Capstone Development LLC
- Type: Privately held company
- Industry: Real estate development
- Founded: Washington, D.C., U.S. (2009)
- Headquarters: Washington, D.C., U.S.
- Area served: United States
- Key people: Norman K. Jenkins, President and CEO
- Products: Hotels
- Website: www.capstonedevco.com

= Capstone Development =

US real estate development company

Capstone Development LLC is a privately held real estate development company based in Washington, D.C., in the United States. It was formed in 2009. As of January 2013, it owned six hotels along the East Coast and in the Deep South. The company has two subsidiaries. Capstone Management Services provides hotel management services, and Capstone Procurement provides food service and janitorial supplies for hotels.

==Corporate history==
Capstone Development was founded by Norman Jenkins in February 2009. Jenkins, a highly regarded senior vice president at Marriott International and African American, helped Marriott launch a Diversity Ownership Initiative in 2005 which worked to improve hotel franchise ownership among minorities. A year later, Jenkins oversaw a cooperative venture between Marriott and RLJ Hotels (the hotel investment operation of cable TV magnate Robert L. Johnson). The joint venture purchased 90 hotels, and left RLJ Hotels as one of Marriott's largest co-investors. Jenkins also convinced Marriott to build a Residence Inn in downtown Silver Spring, Maryland. The hotel helped revitalize Silver Spring's downtown business district.

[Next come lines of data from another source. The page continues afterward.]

/-- **X3♯(G-ord) ∩ `I₀*` row, X3♯(G-ord) ∩ `I₀*` partner of rank `≥ r₁` (odd `p`) — NO partner
certificate, NO schema hypothesis:** `BudgetLeLambdaAt p W b` from `hGV`, `hGrK`, `hW16`, `hmodD`, a
`TorsionIso` certificate, `Σ₀`, ONE census bit `p ∤ #E(ℚ)_tors` and `r₁ ≤ rank E₁(ℚ)` (§1 + g6's
`ClassX3Gord.isTorsion_and_le_lambdaInvariant_of_wuthrichHalf`). PER PAIR; X3♯(G-ord) stays
CONSTRUCTION-SHAPED; nothing booked.
[cite: GreenbergVatsal2000, §2 Prop. (2.8) with Remark (2.9), Cor. (2.3), Prop. (2.4), pp. 26–27 (arXiv:math/9906215)]
[cite: Wuthrich2014, Thm. 16 (p. 397)] [cite: GreenbergLNM1716, Prop. 4.14, §2 Props. 2.2, 2.4, §3 Lemma 3.1] -/
theorem ClassX3Gord.budgetLeLambdaAt_of_gv_of_gordPartner_of_rank
    (hGV : muLambdaAlg_transfer_of_torsionIso_potOrd_of_not_dvd_torsionOrder)
    (hGrK : imKummer_ge_strictCondition_goodOrdinary)
    (hW16 : Wuthrich2014.thm16_halfEigenCharIdeal_dvd_cyclotomicPrime)
    (hmodD : nonempty_modularParametrizationData) (hp2 : p ≠ 2)
    (hX : ClassX3Gord W p) (he : semistabilityIndex W p = 2)
    (hX₁ : ClassX3Gord W₁ p) (he₁ : semistabilityIndex W₁ p = 2) {r₁ : ℕ}
    (hr₁ : r₁ ≤ W₁.mordellWeilRank) (htors : ¬ p ∣ W.torsionOrder) (hT : TorsionIso W W₁ p)
    (S₀ : Finset (HeightOneSpectrum (𝓞 ℚ))) (hS₀ : ∀ w ∈ S₀, ((p : ℕ) : 𝓞 ℚ) ∉ w.asIdeal)
    (hS : ∀ w : HeightOneSpectrum (𝓞 ℚ), w ∉ S₀ → ((p : ℕ) : 𝓞 ℚ) ∉ w.asIdeal →
      W.HasGoodReductionAt w)
    (hS₁ : ∀ w : HeightOneSpectrum (𝓞 ℚ), w ∉ S₀ → ((p : ℕ) : 𝓞 ℚ) ∉ w.asIdeal →
      W₁.HasGoodReductionAt w)
    {b : ℕ} (hb : (b : ℤ) ≤ r₁ + ∑ w ∈ S₀, ((delta W₁ p w : ℤ) - (delta W p w : ℤ))) :
    BudgetLeLambdaAt p W b :=
  hX.budgetLeLambdaAt_of_gv_of_gordPartner_of_congr hGV hGrK hp2 he hX₁ he₁ htors hT S₀ hS₀ hS hS₁
    (fun hκ hγ hγ' D₁ _ ↦
      hX₁.isTorsion_and_le_lambdaInvariant_of_wuthrichHalf hW16 hmodD hp2 he₁ hr₁ hκ hγ hγ' D₁) hb

/-- **X3♯(G-ord) ∩ `I₀*` row, X3♯(M) partner of rank `≥ r₁` (odd `p`) — NO partner certificate, NO
schema hypothesis**, mod `hGrK` | A40/A41 (§1 + g6's `ClassX3M.isTorsion_and_le_lambdaInvariant_of_wuthrichHalf`).
PER PAIR; nothing booked.
[cite: GreenbergVatsal2000, §2 Prop. (2.8) with Remark (2.9), Cor. (2.3), Prop. (2.4), pp. 26–27 (arXiv:math/9906215)]
[cite: Wuthrich2014, Thm. 16 (p. 397)] [cite: GreenbergLNM1716, Prop. 4.14, §3 Lemma 3.1]
[cite: SilvermanATAEC1994, Ch. V Thm. 5.3, Cor. 5.4] -/
theorem ClassX3Gord.budgetLeLambdaAt_of_gv_of_multPartner_of_rank
    (hGV : muLambdaAlg_transfer_of_torsionIso_potOrd_of_not_dvd_torsionOrder)
    (hGrK : imKummer_ge_strictCondition_goodOrdinary)
    (hW16 : Wuthrich2014.thm16_halfEigenCharIdeal_dvd_cyclotomicPrime)
    (hmodD : nonempty_modularParametrizationData)
    (hT40 : Silverman1994_thmV53_tateUniformisation.{0})
    (hT41 : Silverman1994_thmV53_corV54_tateUniformisation.{0})
    (hX : ClassX3Gord W p) (he : semistabilityIndex W p = 2)
    (hX₁ : ClassX3M W₁ p) {r₁ : ℕ} (hr₁ : r₁ ≤ W₁.mordellWeilRank)
    (htors : ¬ p ∣ W.torsionOrder) (hT : TorsionIso W W₁ p)
    (S₀ : Finset (HeightOneSpectrum (𝓞 ℚ))) (hS₀ : ∀ w ∈ S₀, ((p : ℕ) : 𝓞 ℚ) ∉ w.asIdeal)
    (hS : ∀ w : HeightOneSpectrum (𝓞 ℚ), w ∉ S₀ → ((p : ℕ) : 𝓞 ℚ) ∉ w.asIdeal →
      W.HasGoodReductionAt w)
    (hS₁ : ∀ w : HeightOneSpectrum (𝓞 ℚ), w ∉ S₀ → ((p : ℕ) : 𝓞 ℚ) ∉ w.asIdeal →
      W₁.HasGoodReductionAt w)
    {b : ℕ} (hb : (b : ℤ) ≤ r₁ + ∑ w ∈ S₀, ((delta W₁ p w : ℤ) - (delta W p w : ℤ))) :
    BudgetLeLambdaAt p W b :=
  hX.budgetLeLambdaAt_of_gv_of_multPartner_of_congr hGV hGrK hT40 hT41 he hX₁ htors hT S₀ hS₀ hS hS₁
    (fun hκ hγ hγ' D₁ _ ↦
      hX₁.isTorsion_and_le_lambdaInvariant_of_wuthrichHalf hW16 hmodD hr₁ hκ hγ hγ' D₁) hb

end Summit.BirchSwinnertonDyer.Rank1Residual.Additive

end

Jenkins announced his departure from Marriott in late November 2008. After 16 years at Marriott, Jenkins departed on January 1, 2009. In February 2009, Jenkins formed Capstone Development LLC with money from private equity funds, wealthy investors, and his own money. The company said in February 2009 that it already had good relationships with banks willing to give it development loans.

Capstone's strategy is to acquire or build hotels in the mid-Atlantic region in the United States. Company executives say their strategy is to focus on specialty hotels, hotels in markets that have high barriers to entry, and hotels that are market leaders. The company also said it would engage in public-private finance and development partnerships, as Jenkins had extensive experience in that area. At the time it formed, Capstone Development executives said they already had five projects in development and another four in the development planning stage. Some of these were public-private developments.

==Projects==
- 3 Palms Oceanfront Resort in Myrtle Beach, South Carolina. Finished in early 2011, this is Capstone's only full-service resort property.
- Courtyard by Marriott in Atlanta, Georgia. This hotel opened in February 2011. Capstone agreed to sell this property to Summit Hotel Properties November 2011 for $28.65 million.
- Washington Marriott Marquis, a $520 million hotel jointly financed by Capstone, the District of Columbia, and Quadrangle Development Corporation. It was under construction as of 2012, with an anticipated opening date of May 2014.
- Heartsease at Shallotte is an 83-unit craftsman-style cottage community in Shallotte, North Carolina. In 2023, Capstone completed a $21.5 million luxury single-family rental development project.
The hotel opened on May 1, 2014.
===Projects in development===
In September 2011, Capstone said it had signed an agreement with Marriott International to build a Residence Inn and a Courtyard by Marriott on a parcel of Marriott-owned land just north of the Washington Marriott Marquis. The two hotels combined would have 500 rooms and cost a total of $172 million. The development partners asked the District of Columbia for $35 million in tax increment financing, although at that time the city said it was unlikely to provide this.

In 2009, Capstone Development also submitted a proposal to redevelop the historic Stevens Elementary School in the West End neighborhood of Washington, D.C. However, Capstone's proposal did not make the short list of acceptable proposals.